Possibility of genus-level prediction
Same as vConTACT2, PhaGCN2 can also draw the network diagram. We use the metagenomes of about 1700 human gut microbiome DNA viruses(14) as the test data and map the network with the results of PhaGCN2. Due to the space limitation, we only show the results of the 10 largest families in the database (Fig. 3A). It is obvious that virus nodes of the same families cluster closely. To visualize clusters at genus-level, we investigated the genera in the most abundant family—Siphoviridae. Again, the top 16 genus members in Siphoviridae were visualized using different colors in Fig. 3B. We can see that some genera, Pahexavirus, Skunavirus, and Ceduovirus, were clustered within themselves. However, some genera (such as Triavirus, Phietavirus, Bioseptimavirus, Dubowvirus, and Peeveelvirus) were mixed together (Fig. 3B). This suggests that they are not different enough for PhaGCN2 to predict them as different genus.

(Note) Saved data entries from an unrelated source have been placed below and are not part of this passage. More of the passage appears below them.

import Summits.HubbardSuperconductivity.HubbardSuperconductivity.Theorems.LiebTwinRectificationRaisesEnergy
import Summits.HubbardSuperconductivity.HubbardSuperconductivity.Theorems.LiebTwinRealFlipDefiniteSuffices
import Summits.HubbardSuperconductivity.HubbardSuperconductivity.Theorems.LiebTwinNoOnsiteODLROWeakCouplingOnsiteCeiling
import Literature.Barriers.HubbardSuperconductivity.PureModelStripeCompetitionProofs

/-!
# Crux `TwinOnsiteCondensation` (K2, stmt-HubbardSuperconductivity-15656) — the twin's kinetic energy, and
# the WEAK-COUPLING EXCLUSION: a K2 witness `(U, δ, c)` needs `16c/(10⁵·log²(4 + 8/√c)) ≤ U`

`--supports stmt-HubbardSuperconductivity-15656` (route `LiebTwin`; registered by-product stub
`stub_twinCondensationNeedsCoupling`). K2 asks for a box point `(U, δ) ∈ (0,4]×[1/10,3/10]` and `c > 0` such
that eventually in even `L` the TWIN `φ̃ = liebVec n |liebW n φ|` of EVERY normalised `(N_L, 0)`-sector
ground state `φ` has on-site pair density `F_s(φ̃) ≥ c·L⁴`. This file proves that such a witness cannot sit
at arbitrarily weak coupling, for every ground state and with no reality / flip-definiteness hypothesis:

* `hsInner_liebOp_zero`, `hsInner_cfcAbs_liebOp_zero` (matrix side): the free (`U = 0`) Lieb form of any
  coefficient matrix `W` is `tr K WWᴴ + tr K WᴴW` (the `↑` and `↓` kinetic energies), and that of its
  rectification `|W| = (WᴴW)^{1/2}` is `2·tr K WᴴW` — **the twin carries twice the `↓`-kinetic energy**;
  in particular rectification PRESERVES the kinetic energy of every vector with normal Lieb matrix
  (`hsInner_cfcAbs_liebOp_zero_of_normal`: real flip-definite states), so the energy rise of
  `RectificationRaisesEnergy` is purely the interaction term `U·(D(φ̃) − D(φ))`.
* `liebW_star_flip`: the conjugated spin-flipped vector `φ' = conj(F φ)` has Lieb matrix `(−1)^{n²}·Wᴴ`, so
  its twin carries `2·tr K WWᴴ` (`expect_kinetic_twin_add`): the two twins' kinetic energies add up to
  `2⟨φ, T φ⟩`, and `φ'` is again a normalised sector ground state when `φ` is.
* `exists_groundState_twin_kinetic_le`: hence at coupling `U ≥ 0` SOME normalised ground state of the sector
  has a twin whose free kinetic energy is within the first-order budget `U·L²` of the free sector ground energy
  (`re_expect_hubbardTorus_zero_le_of_groundStateInSector`); by the on-site pairing-cost theorem
  (`NoOnsiteODLRO.OnsiteCeiling.freeOnsitePairing_costs_energy_uniform_rate`) its twin has on-site density
  `< c` unless `16c/(10⁵·log²(4 + 8/√c)) ≤ U`.
* `twinCondensation_needs_coupling` / `stub_twinCondensationNeedsCoupling` (K2's vocabulary): if at
  `(U, δ)`, `U ≥ 0`, `δ ∈ [0,1]`, some `c > 0` and `L₀` make `c·L⁴ ≤ F_s(φ̃)` for every normalised
  `(2⌊(1−δ)L²/2⌋, 0)`-sector ground state `φ` at every even `L ≥ L₀`, then `16c/(10⁵·log²(4 + 8/√c)) ≤ U`;
  `twinCondensation_fails_at_weak_coupling`: the K2 floor fails at every `(U, δ)` with `U` below that threshold.

Numerically the threshold is tiny (`≈ 10⁻⁵·c` for `c ≤ 1/2`), far inside K2's box `U ≤ 4`; the content is
structural: the twin of a weakly repulsive ground state does not condense on-site either (its condensate
density is `O(U log²(1/U))` like the ground state's own, `OnsiteCeiling`), so the route's bet lives at
`U ≳ U₀(c)`.

Sources: E. H. Lieb, PRL 62 (1989) 1201, proof of Theorem 1 (the matrix form `⟨W, KW + WK⟩`);
J. Bardeen, L. N. Cooper, J. R. Schrieffer, Phys. Rev. 108 (1957) 1175, §II; C. N. Yang, Rev. Mod. Phys. 34
(1962) 694, §3; H. Tasaki (2020) §2.2. Folklore finite-dimensional statements; no named facts, no
definitions. Tree: `expect_hamiltonian_eq_hsInner_liebOp`, `LiebThm1.liebW_liebVec`, `isInSector_liebVec`,
`CFC.abs_mul_abs`, `liebW_fockRelabel_spinSwap_mulVec`, `LiebTwinFlip.eigen_star/eigen_flip`,
`star_fockRelabel_mulVec_dotProduct`, `star_twin_dotProduct_twin`, `szSector_groundState`.
-/

noncomputable section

Investigation of public data using PhaGCN2
GPD and GOV2.0 represent two completely different viral habitats. In this section, we use PhaGCN2 to classify the GPD and GOV2.0 database. After removing the ineligible sequences, they are left with 142,333 (in all 142809) and 328,173 (in all 482522), respectively. As shown in Fig. 4, the overall recall of GPD and GOV2.0 is 91.9% and 40.8% respectively. The higher proportion of the unknown virues in GOV2.0 is far more than GPD, indicating that viruses in the ocean has not been fully explored, with a large portion still under the iceberg. When only focusing on the classified categories (without unknown), Siphoviridae, and Myoviridae account for 54.5%, and Siphoviridae_like and Myoviridae_like account for 31.1% in GPD. In contrast to GPD, Siphoviridae, and Myoviridae account for 28.9%, and Siphoviridae_like and Myoviridae_like account for 40.4% in GOV2.0. If other families under Caudovirales, such as Podoviridae and Herelleviridae, are included, 99.16% of the phages in the human gut are Caudovirales, while 94.8% in the ocean. It means that Caudovirales is the majority of both GPD and GOV2.0 at the order level, but GPD and GOV2.0 is quite different at the family level. Detailed results are shown in Table S9 and Table S5.
We further applied PhaGCN2 to classify 2202 qualified RNA virus genomes from the study of invertebrate and vertebrate viromes(15, 16). There are 1094 sequences with predictions, and only six virus genomes are predicted to be non-RNA viruses. The top 3 families are Marnaviridae, Dicistroviridae, and Nodaviridae, and they account for 18.7% in total. However, there are up to 52.5% of viruses cannot be taxonomically classified to a known viral family, which shows that our understanding of RNA virosphere is still very limited. The detailed results are shown in Table S10 and Figure S3.
Furthermore, according to the classification and site information of GOV2 at the family level, we ploted the distribution abundance maps of Myoviridae and Siphoviridae at different sites and depths (Fig. 5). As shown in Fig. 5, the closer to the equatorial region and upper ocean, the higher the proportion of Myoviridae is. In contrast, the proportion of Siphoviridae in the two poles is higher than in the equator. This means that viruses from different families may have evolved unique adaptations to the different niches over a long period. The detailed longitude, latitude, and content data are shown in Table S11.